Sushi’s Fake Tuna Problem - simonebrunozzi
https://medium.com/age-of-awareness/sushis-fake-tuna-problem-533edbd89ddf
======
rapjr9
Perhaps SCiO's near infrared spectral analyzer could provide some info about
fish? Possibly the species, maybe the freshness or adulteration. I think mine
cost $400 many years ago, not sure if they are selling to consumers any more.
They seem to be selling to farmers for testing corn and feed:

[https://www.consumerphysics.com/](https://www.consumerphysics.com/)

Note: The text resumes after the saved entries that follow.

import Literature.Analysis.OperatorTheory.TwistedKernelTraceFormula
import Mathlib.Analysis.Fourier.FiniteAbelian.PontryaginDuality
import HarnessLib

/-!
# 't Hooft's electric-flux projection of a transfer operator: the flux sectors of a symmetric
# Hilbert–Schmidt kernel under a finite abelian group of measure-preserving symmetries

Topic `Literature/Analysis/OperatorTheory`; sequel of `TwistedKernelTraceFormula.lean` (ONE measure-preserving
twist `T` inserted into the cyclic chain of a bounded symmetric kernel `K` on a finite measure space:
`∫ (κ^{[M+1]} K(·,x))(T x) dμ = Σᵢ λᵢ^M gᵢ(T)`, `gᵢ(T) = ∫ (κbᵢ)(T x) (κbᵢ)(x) dμ`, `|gᵢ(T)| ≤ λᵢ²`, and
`g_{i₀}(T) = λ_{i₀}²` at the Perron–Frobenius top index when `K > 0` is `T`-invariant).  Here the twists form a
FINITE ABELIAN GROUP `Γ` (written additively) acting by measurable measure-preserving maps `T k`, `T 0 = id`,
`T (k + k') = T k ∘ T k'` — in the time-sliced lattice gauge theory: 't Hooft's central gauge rotations `Ω[k]`,
`k ∈ Z(G)³` ((4.2), (4.4)), realised on a time slice by
`Literature.MathematicalPhysics.QuantumFieldTheory.finSliceTwist` — and the twisted traces `z k (M+2) = Tr(Ω[k] 𝕋^{M+2})`
are resolved into ELECTRIC-FLUX SECTORS labelled by the characters `ψ ∈ Γ̂ = AddChar Γ ℂ` ('t Hooft's
`e ∈ ℤ_N³`, `ψ_e(k) = e^{2πi(k·e)/N}`, (4.3)–(4.5)):

  `z_ψ(M+2) := |Γ|⁻¹ Σ_k conj ψ(k) · z k (M+2)`  — 't Hooft's `e^{−βF(e)} = Tr P(e) e^{−βH}`,
  `P(e) = N⁻³ Σ_k e^{−2πi(k·e)/N} Ω[k]` ((5.1)–(5.3)); on the lattice (5.4) is the DEFINITION of the left side.

What is PROVED (Mathlib + the companion files; no definitions; everything for a bounded, strongly measurable,
symmetric kernel with an eigenbasis `A bᵢ = λᵢ bᵢ` of its `L²` operator, as in the companion files):

* `integral_twisted_coeff_sub` — group law: `gᵢ(k − k') = ∫ (κbᵢ)(T_k x) (κbᵢ)(T_{k'} x) dμ`;
* `sum_sum_twisted_coeff_eq_integral_norm_sq`, `twisted_coeff_posSemidef` — **`k ↦ gᵢ(k)` IS A FUNCTION OF
  POSITIVE TYPE on `Γ`**: `Σ_{k,k'} a_k conj(a_{k'}) gᵢ(k − k') = ∫ ‖Σ_k a_k (κbᵢ)(T_k x)‖² dμ ≥ 0` (the Koopman
  representation `k ↦ U_{T_k}` is unitary; no invariance of `K` is needed);
* `fluxCoeff_eq_integral_norm_sq`, `fluxCoeff_nonneg` — the **flux coefficients**
  `qᵢ(ψ) := |Γ|⁻¹ Σ_k conj ψ(k) gᵢ(k) = |Γ|⁻² ∫ ‖Σ_k conj ψ(k) (κbᵢ)(T_k x)‖² dμ` are REAL and `≥ 0`
  (`= ‖P_ψ κbᵢ‖²`, the weight of the eigenvector in the sector `ψ`; Serre's projection formula);
* `sum_fluxCoeff` (`Σ_ψ qᵢ(ψ) = gᵢ(0) = λᵢ²`), `re_fluxCoeff_le` (`qᵢ(ψ) ≤ λᵢ²`);
* `fluxCoeff_top` — **the vacuum carries no electric flux** ('t Hooft §4): for `K > 0` invariant under every `T_k`,
  at the top index `λ_{i₀} = ‖A‖ ≠ 0`: `q_{i₀}(ψ) = λ_{i₀}² · [ψ = 0]`;
* `sum_fluxProjection_eq`, `sum_apply_mul_fluxProjection_eq` (any `F : Γ → ℂ`), `sum_fluxSector`,
  `sum_apply_mul_fluxSector`, `sum_sum_sub_eq_card_mul` — completeness `Σ_ψ z_ψ = z 0` and Fourier inversion
  `z k = Σ_ψ ψ(k) z_ψ` of the flux projections (character orthogonality; no spectral input);
* `hasSum_fluxSector` — **the flux-sector trace formula** `z_ψ(M+2) = Σᵢ λᵢ^M qᵢ(ψ)` ((5.3) in the eigenbasis);
* `fluxSector_nonneg` — for non-negative eigenvalues EVERY FLUX SECTOR IS NON-NEGATIVE AND REAL:
  `0 ≤ z_ψ(M+2)`, `Im z_ψ(M+2) = 0` — 't Hooft's `e^{−βF(e,…)} ≥ 0`, here a theorem of transfer-operator positivity
  for every period `M + 2`, with no reflection (the tree's `MultiTwist.electricFluxWeight_nonneg` is the site-reflection
  proof on the symmetric even torus); `re_fluxSector_le` (`z_ψ ≤ z 0`, i.e. `0 ≤ e^{−βF(e)} ≤ 1` after normalisation);
* `le_re_fluxSector_zero`, `re_fluxSector_le_sub` — the flux-free sector carries the vacuum: `λ_{i₀}^{M+2} ≤ z_0(M+2)` and
  `z_ψ(2) ≤ z 0 2 − λ_{i₀}²` for `ψ ≠ 0`;
* `re_fluxSector_le_pow_mul` — **the energy of a non-zero electric flux is at least the finite-volume gap**: if
  `λᵢ ≤ Λ` for all `i ≠ i₀` then `z_ψ(M+2) ≤ Λ^M · z_ψ(2)` for every `ψ ≠ 0` (in 't Hooft's words, (5.4) and the line
  after it: «in the limit β → ∞, F becomes the energy of the lowest state with the given flux»; that state is
  orthogonal to the vacuum).

HONEST FRAMING: finite-volume transfer-operator bookkeeping valid for every finite abelian symmetry group of any
positive kernel; the rates (`Λ`, `λ_{i₀}`) are those of ONE finite box.  Nothing here bears on infinite-volume limits,
duality (6.3), or the light/heavy alternatives of 't Hooft §7; nothing here proves a mass gap.  Related, Summits-side
(not imported): the venture files `Summits/Ventures/YMGap/FlowData/{TorelonEnergy,TubeFluxSectors}.lean` type the
`ℤ₂^k` sector PROJECTIONS of the tube transfer operator and torelon energies by operator norms; the present file is the
trace-level (partition-function) statement for an arbitrary finite abelian `Γ`, with positivity, the vacuum sector and
the gap bound, over the kernel vocabulary of `TwistedKernelTraceFormula.lean`.

References: G. 't Hooft, Nucl. Phys. B 153 (1979) 141, §4 (4.2)–(4.5), §5 (5.1)–(5.4) (reprint: C. Rebbi (ed.),
*Lattice Gauge Theories and Monte Carlo Simulations*, World Scientific 1983, pp. 552–553); J.-P. Serre, *Linear
Representations of Finite Groups* (1977) §2.3 Thm 3, §2.6 Thm 8 (ii) (`p_i = (n_i/g) Σ_t χ_i(t)^* ρ_t`); M. Reed,
B. Simon, *Methods of Modern Mathematical Physics* I (1980) Thm VI.22–23, IV (1978) Thm XIII.43–44; P. van Baal,
Commun. Math. Phys. 85 (1982) 529 (Hamiltonian treatment of twisted boxes; cited, not used).
-/

noncomputable section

The development kit to develop your own IR profiles is listed on Amazon for
$1300.

This list of research papers from the "9th International Symposium on RECENT
ADVANCES IN FOOD ANALYSIS":

[http://www.rafa2019.eu/pdf/Program%20RAFA%202019_FINAL_web.p...](http://www.rafa2019.eu/pdf/Program%20RAFA%202019_FINAL_web.pdf)

suggests that an IR spectrometer can tell if water is added to tuna (search
for "tuna", it's the second occurrence). If you also search on "fish" in that
document you'll find a variety of methods being explored to find the presence
of various things in fish (toxins, using PCR to test for DNA to detect fraud,
histamine, arsenic, dioxin, microplastics, Bisphenol).

PCR tests for Covid-19 seem to cost around $100. Seems like spot checking of
tuna using PCR to see if it is really tuna would be doable and would bring the
market under control, eliminating fraud. Fishing interests would likely be
aligned against that, though maybe not if it leveled the playing field.

------
lacker
I’ve always been curious about the fake-fish situation but it feels like
there’s nothing I can do about it. It would be neat if I could get a cheap
little pocket-sized DNA tester that I could test fish with. AFAICT the
technology isn’t quite there yet but maybe future generations will be able to
DNA test their food as casually as I would snap a picture with my phone.